Roundtable: “Beyond David Horowitz: Perspectives on Academic Freedom in the 21st Century”

More random notes from conference:

David Beito (University of Alabama): comes from different perspective than most here: from libertarian perspective. If one good thing comes out of this war it is an increased discussion across divides, and we’ll need that to stop another war. Issue of speech codes and Horowitz’s Academic Bill of Rights: mostly concern of conservatives, chilling academic freedom and discussions. Discomfort, because we need to work with people we don’t like and don’t agree with. Horowitz tries to divide these issues, and we will be more successful if we can link them.

Matthew Bokovoy (University of Nebraska Press): How scholarly publishing has been affected by issues of academic freedom. Problem of system of soft reviews can open up an author and publisher to pressure. A good press will have a broader array of ideological perspectives. Importance of keeping that open and balanced in order to avoid images of ideological distortion. Limited markets and profit motive can limit publication horizons, even tho it may review well. Political pressures from donors, etc. 3 layers designed to keep a clean process: peer review, internal review, and ? Several recent high-profile cases of tenure review cases, and example of Ward Churchill–detractors more easily made case against him because he published at a small publisher (City Lights Press) that perhaps was not careful enough with peer review process.

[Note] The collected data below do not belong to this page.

/-- **Lebesgue duality of the pinned-chain kernels against Gibbs weights.** For `T > 0`, `0 < θ < 1/max(T_L,T_R)`
with `2θ < 1/T`, continuous `|w| ≤ C_w e^{θH}`, `|f| ≤ C_f e^{θH}`, `ρ_T = e^{-H/T}` and `s > 0`:
(i) `y ↦ |f(y)| ∫ |w| ρ_T dP̂_s(y,·)` is Lebesgue integrable,
(ii) `∫ |f| P̂_s(|w|ρ_T) dy ≤ e^{-2γs} C_w C_f e^{θγ(T_L+T_R)s} ∫ e^{2θH} ρ_T dx`, and
(iii) `∫ w ρ_T (P_s f) dx = e^{2γs} ∫ f · P̂_s(w ρ_T) dy`
(`dx P_s(x,dy) = e^{2γs} dy P̂_s(y,dx)`, `LangevinChainReversal`, applied to `H(x,y) = w(x)ρ_T(x)f(y)`, integrable
for `dx ⊗ P_s` by (3.4) and `e^{2θH}ρ_T ∈ L¹(dx)`). [folklore] -/
theorem pinnedChain_gibbs_duality {T θ Cw Cf : ℝ} (hT : 0 < T) (hθ : 0 < θ) (hθ' : θ < 1 / max T_L T_R)
    (h2θ : 2 * θ < 1 / T) {w f : PhaseSpace N → ℝ} (hw : Continuous w) (hf : Continuous f)
    (hwb : ∀ x, |w x| ≤ Cw * Real.exp (θ * (pinnedChain ω₂ lam β γ).hamiltonian N x))
    (hfb : ∀ y, |f y| ≤ Cf * Real.exp (θ * (pinnedChain ω₂ lam β γ).hamiltonian N y)) {s : ℝ≥0}
    (hs : 0 < s) :
    Integrable (fun y => |f y| * ∫ x, |w x| * (pinnedChain ω₂ lam β γ).gibbsDensity N T x
        ∂((pinnedChain ω₂ lam β γ).langevinRevKernel N T_L T_R s y)) ∧
    ∫ y, |f y| * ∫ x, |w x| * (pinnedChain ω₂ lam β γ).gibbsDensity N T x
        ∂((pinnedChain ω₂ lam β γ).langevinRevKernel N T_L T_R s y) ≤
      Real.exp (-(2 * γ * s)) * (Cw * Cf * Real.exp (θ * γ * (T_L + T_R) * s) *
        ∫ x, Real.exp (2 * θ * (pinnedChain ω₂ lam β γ).hamiltonian N x) *
          (pinnedChain ω₂ lam β γ).gibbsDensity N T x) ∧
    ∫ x, w x * (pinnedChain ω₂ lam β γ).gibbsDensity N T x *
        (∫ y, f y ∂((pinnedChain ω₂ lam β γ).transitionKernel N T_L T_R s x)) =
      Real.exp (2 * γ * s) * ∫ y, f y * ∫ x, w x * (pinnedChain ω₂ lam β γ).gibbsDensity N T x
        ∂((pinnedChain ω₂ lam β γ).langevinRevKernel N T_L T_R s y) := by
  set P := pinnedChain ω₂ lam β γ with hPdef
  have hP : P.IsConfining := pinnedChain_isConfining hω hl hβ hγ
  set ρ := P.gibbsDensity N T with hρdef
  set K := P.langevinKernel N T_L T_R s with hK
  set Kr := P.langevinRevKernel N T_L T_R s with hKr
  have hKt : P.transitionKernel N T_L T_R s = K :=
    (pinnedChain_langevinKernel_eq_transitionKernel N T_L T_R hω hl hβ hγ s).symm
  haveI : IsMarkovKernel K := hP.isMarkovKernel_langevinKernel N T_L T_R s
  haveI : IsMarkovKernel Kr := hP.isMarkovKernel_langevinRevKernel N T_L T_R s
  have hHc : Continuous (P.hamiltonian N) := pinnedChain_continuous_hamiltonian ω₂ lam β γ N
  have hρc : Continuous ρ := pinnedChain_continuous_gibbsDensity ω₂ lam β γ N T
  have hρ0 : ∀ x, 0 ≤ ρ x := fun x => (P.gibbsDensity_pos N T x).le
  have hCw : 0 ≤ Cw := nonneg_of_mul_nonneg_left ((abs_nonneg _).trans (hwb 0)) (Real.exp_pos _)
  have hCf : 0 ≤ Cf := nonneg_of_mul_nonneg_left ((abs_nonneg _).trans (hfb 0)) (Real.exp_pos _)
  set cst := Real.exp (θ * γ * (T_L + T_R) * s) with hcst
  -- (3.4) for `f` and `|f|` under the forward kernels
  have h34 : ∀ x, Integrable f (K x) ∧ ∫ y, |f y| ∂(K x) ≤ Cf * cst * Real.exp (θ * P.hamiltonian N x) := by
    intro x
    have h := pinnedChain_integrable_transitionKernel_of_abs_le_exp hω hl hβ hγ hN hTL hTR hθ hθ' hf hfb s x
    rwa [hKt] at h
  -- the weight `e^{2θH} ρ` is integrable
  have hwt : Integrable (fun x => Real.exp (2 * θ * P.hamiltonian N x) * ρ x) :=
    pinnedChain_integrable_exp_mul_gibbsDensity hω hl hβ γ N hT h2θ
  -- integrability of `H(x,y) = w(x) ρ(x) f(y)` for `dx ⊗ P_s`
  set Hf : PhaseSpace N × PhaseSpace N → ℝ := fun p => w p.1 * ρ p.1 * f p.2 with hHf
  have hHfc : Continuous Hf := by
    simp only [hHf]
    exact ((hw.comp continuous_fst).mul (hρc.comp continuous_fst)).mul (hf.comp continuous_snd)
  have hPf : StronglyMeasurable fun x => ∫ y, |f y| ∂(K x) :=
    (continuous_abs.comp hf).stronglyMeasurable.integral_kernel (κ := K)
  have hbound : ∀ x, |w x| * ρ x * ∫ y, |f y| ∂(K x) ≤
      Cw * Cf * cst * (Real.exp (2 * θ * P.hamiltonian N x) * ρ x) := by
    intro x
    have h1 := hwb x
    have h2 := (h34 x).2
    have h3 : 0 ≤ ∫ y, |f y| ∂(K x) := integral_nonneg fun y => abs_nonneg _
    calc |w x| * ρ x * ∫ y, |f y| ∂(K x)
        ≤ (Cw * Real.exp (θ * P.hamiltonian N x)) * ρ x * (Cf * cst * Real.exp (θ * P.hamiltonian N x)) :=
          mul_le_mul (mul_le_mul_of_nonneg_right h1 (hρ0 x)) h2 h3
            (mul_nonneg (mul_nonneg hCw (Real.exp_pos _).le) (hρ0 x))
      _ = Cw * Cf * cst * ((Real.exp (θ * P.hamiltonian N x) * Real.exp (θ * P.hamiltonian N x)) * ρ x) := by
          ring
      _ = Cw * Cf * cst * (Real.exp (2 * θ * P.hamiltonian N x) * ρ x) := by
          rw [← Real.exp_add]; ring_nf
  have hnorm : ∀ x y, ‖Hf (x, y)‖ = |w x| * ρ x * |f y| := fun x y => by
    simp only [hHf, norm_mul, Real.norm_eq_abs, abs_of_nonneg (hρ0 x)]
  have hHint : Integrable Hf ((volume : Measure (PhaseSpace N)) ⊗ₘ K) := by
    rw [Measure.integrable_compProd_iff hHfc.aestronglyMeasurable]
    refine ⟨Eventually.of_forall fun x => ?_, ?_⟩
    · simp only [hHf]
      exact (h34 x).1.const_mul (w x * ρ x)
    · have e : (fun x => ∫ y, ‖Hf (x, y)‖ ∂(K x)) = fun x => |w x| * ρ x * ∫ y, |f y| ∂(K x) := by
        funext x
        simp_rw [hnorm x]
        exact integral_const_mul _ _
      rw [e]
      refine (hwt.const_mul (Cw * Cf * cst)).mono'
        (((continuous_abs.comp hw).mul hρc).aestronglyMeasurable.mul hPf.aestronglyMeasurable)
        (Eventually.of_forall fun x => ?_)
      rw [Real.norm_of_nonneg (mul_nonneg (mul_nonneg (abs_nonneg _) (hρ0 x))
        (integral_nonneg fun y => abs_nonneg _))]
      exact hbound x
  -- duality
  obtain ⟨hswap, hdual⟩ := hP.integral_langevinKernel_duality T_L T_R (pinnedChain_contDiff_U ω₂ lam β γ)
    (pinnedChain_contDiff_V ω₂ lam β γ) hN hs hHint
  rw [← hK, ← hKr] at hdual
  have hPγ : P.γ = γ := rfl
  -- (i): integrability of `|f| P̂_s(|w| ρ)` from the integrability of the swapped function
  have hi : Integrable (fun y => |f y| * ∫ x, |w x| * ρ x ∂(Kr y)) := by
    have h1 := ((Measure.integrable_compProd_iff hswap.aestronglyMeasurable).1 hswap).2
    refine h1.congr (Eventually.of_forall fun y => ?_)
    show ∫ x, ‖Hf ((y, x) : PhaseSpace N × PhaseSpace N).swap‖ ∂(Kr y) = |f y| * ∫ x, |w x| * ρ x ∂(Kr y)
    simp only [Prod.swap_prod_mk, hnorm]
    rw [← integral_const_mul]
    exact integral_congr_ae (Eventually.of_forall fun x => by ring)
  -- (iii): the identity
  have hiii : ∫ x, w x * ρ x * (∫ y, f y ∂(K x)) = Real.exp (2 * γ * s) * ∫ y, f y * ∫ x, w x * ρ x ∂(Kr y) := by
    have e1 : ∀ x, ∫ y, Hf (x, y) ∂(K x) = w x * ρ x * ∫ y, f y ∂(K x) := fun x => by
      simp only [hHf]; exact integral_const_mul _ _
    have e2 : ∀ y, ∫ x, Hf (x, y) ∂(Kr y) = f y * ∫ x, w x * ρ x ∂(Kr y) := fun y => by
      simp only [hHf]; rw [integral_mul_const, mul_comm]
    simp_rw [e1, e2, hPγ] at hdual
    exact hdual
  refine ⟨hi, ?_, ?_⟩
  · -- (ii): apply (iii) to `|w|`, `|f|` and bound the forward side by (3.4)
    have hHa : Integrable (fun p : PhaseSpace N × PhaseSpace N => |w p.1| * ρ p.1 * |f p.2|)
        ((volume : Measure (PhaseSpace N)) ⊗ₘ K) := by
      refine hHint.norm.congr (Eventually.of_forall fun p => ?_)
      exact hnorm p.1 p.2
    obtain ⟨-, hduala⟩ := hP.integral_langevinKernel_duality T_L T_R (pinnedChain_contDiff_U ω₂ lam β γ)
      (pinnedChain_contDiff_V ω₂ lam β γ) hN hs hHa
    rw [← hK, ← hKr] at hduala
    have e1 : ∀ x, ∫ y, |w x| * ρ x * |f y| ∂(K x) = |w x| * ρ x * ∫ y, |f y| ∂(K x) := fun x =>
      integral_const_mul _ _
    have e2 : ∀ y, ∫ x, |w x| * ρ x * |f y| ∂(Kr y) = |f y| * ∫ x, |w x| * ρ x ∂(Kr y) := fun y => by
      rw [integral_mul_const, mul_comm]
    simp_rw [e1, e2, hPγ] at hduala
    have hexp : Real.exp (-(2 * γ * s)) * Real.exp (2 * γ * s) = 1 := by rw [← Real.exp_add]; simp
    have hle : ∫ x, |w x| * ρ x * ∫ y, |f y| ∂(K x) ≤
        Cw * Cf * cst * ∫ x, Real.exp (2 * θ * P.hamiltonian N x) * ρ x := by
      rw [← integral_const_mul]
      exact integral_mono_of_nonneg (Eventually.of_forall fun x => mul_nonneg (mul_nonneg (abs_nonneg _)
        (hρ0 x)) (integral_nonneg fun y => abs_nonneg _)) (hwt.const_mul _) (Eventually.of_forall hbound)
    calc ∫ y, |f y| * ∫ x, |w x| * ρ x ∂(Kr y)
        = Real.exp (-(2 * γ * s)) * (Real.exp (2 * γ * s) * ∫ y, |f y| * ∫ x, |w x| * ρ x ∂(Kr y)) := by
          rw [← mul_assoc, hexp, one_mul]
      _ = Real.exp (-(2 * γ * s)) * ∫ x, |w x| * ρ x * ∫ y, |f y| ∂(K x) := by rw [hduala]
      _ ≤ Real.exp (-(2 * γ * s)) * (Cw * Cf * cst * ∫ x, Real.exp (2 * θ * P.hamiltonian N x) * ρ x) :=
          mul_le_mul_of_nonneg_left hle (Real.exp_pos _).le
  · rw [hKt]
    exact hiii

Deirdre McDonald (University of Texas-Pan American): role of libraries in academic freedom debates. Libraries are the biggest allies in these fights. Issues of control and access come up daily in our work. Major ethical question is protection of privacy: that you can look at material without fear of exposure, that people can look at material privately. Librarians face same internal pressure as rest of university: budget cuts, tenure. But since 9/11 new external concerns: government laws (esp. USA Patriot Act), and changes in faculty attitudes. USA Patriot Act is particularly bad because it violates library ethics of privacy. Due to gag order, we don’t know if this happens or how common it is. Informal surveys say 5-10% of libraries have been searched. Librarians look for ways that they can inform public about this with things like signs that say that the FBI has not been here this week, watch for the removal of this sign. Also issues of outright censorship. Oct 2002 told to remove Gov’t printing office geological survey CD-ROM. This only happens when an issue of misprint, but in this case it was destroyed. In another case of 5 publications was able to keep it. EPA libraries closing (defunded), saying that information will be online–but it is not, and no librarians to help find information. Closures, censorship, and Patriot Act are most important concerns. Another issue is how business models change how librarians are run. Libraries are anti-business, anti-capitalist. Can’t make profit, we give things away. We don’t follow a business model. But if everything has to turn profit, we cannot do that. With business model comes idea of student as consumer. Leads to drop in demand: pay for grade, rather than work harder. Problem of electronic information going through IT who do not have same security concerns, and are willing to give any info to gov’t. So, now can only assure that if you look at a print book and do not check it out your privacy can be secured. With technological changes with social networking sites, students are no longer concerned about giving info away.

Larry Gerber (Auburn University): historian against war, but here as spokesperson for AAUP. How do we protect academic freedom? Main idea of tenure is to protect academic freedom. More than 1 million instructional faculty in US, but only 1/3 are tenured or tenure-track. We need to prevent erosion and to build protection back. Faculty governance is important to maintain freedom. Threats come from 2 places: external (McCarthy, etc.). Importance that faculty should be in control of their affairs because of their expertise on the subject. Faculty can violate the rights of other faculty, but it is better for us to be in control. 2: corporatization of university, often from administrators and board of governors. So, faculty control is key academic freedom.

Discussion: Horowitz presents universities as leftwing, but tend to be deeply conservative parts of establishment. Focus on cultural issues, but little attention to structural concerns. David: pragmatic liberalism. Term limits for administrators, so that faculty keep focus on academic freedom. Most willing to cave in on academic freedom is from administrators who are most distant from education. Related to explosive growth of administrative positions.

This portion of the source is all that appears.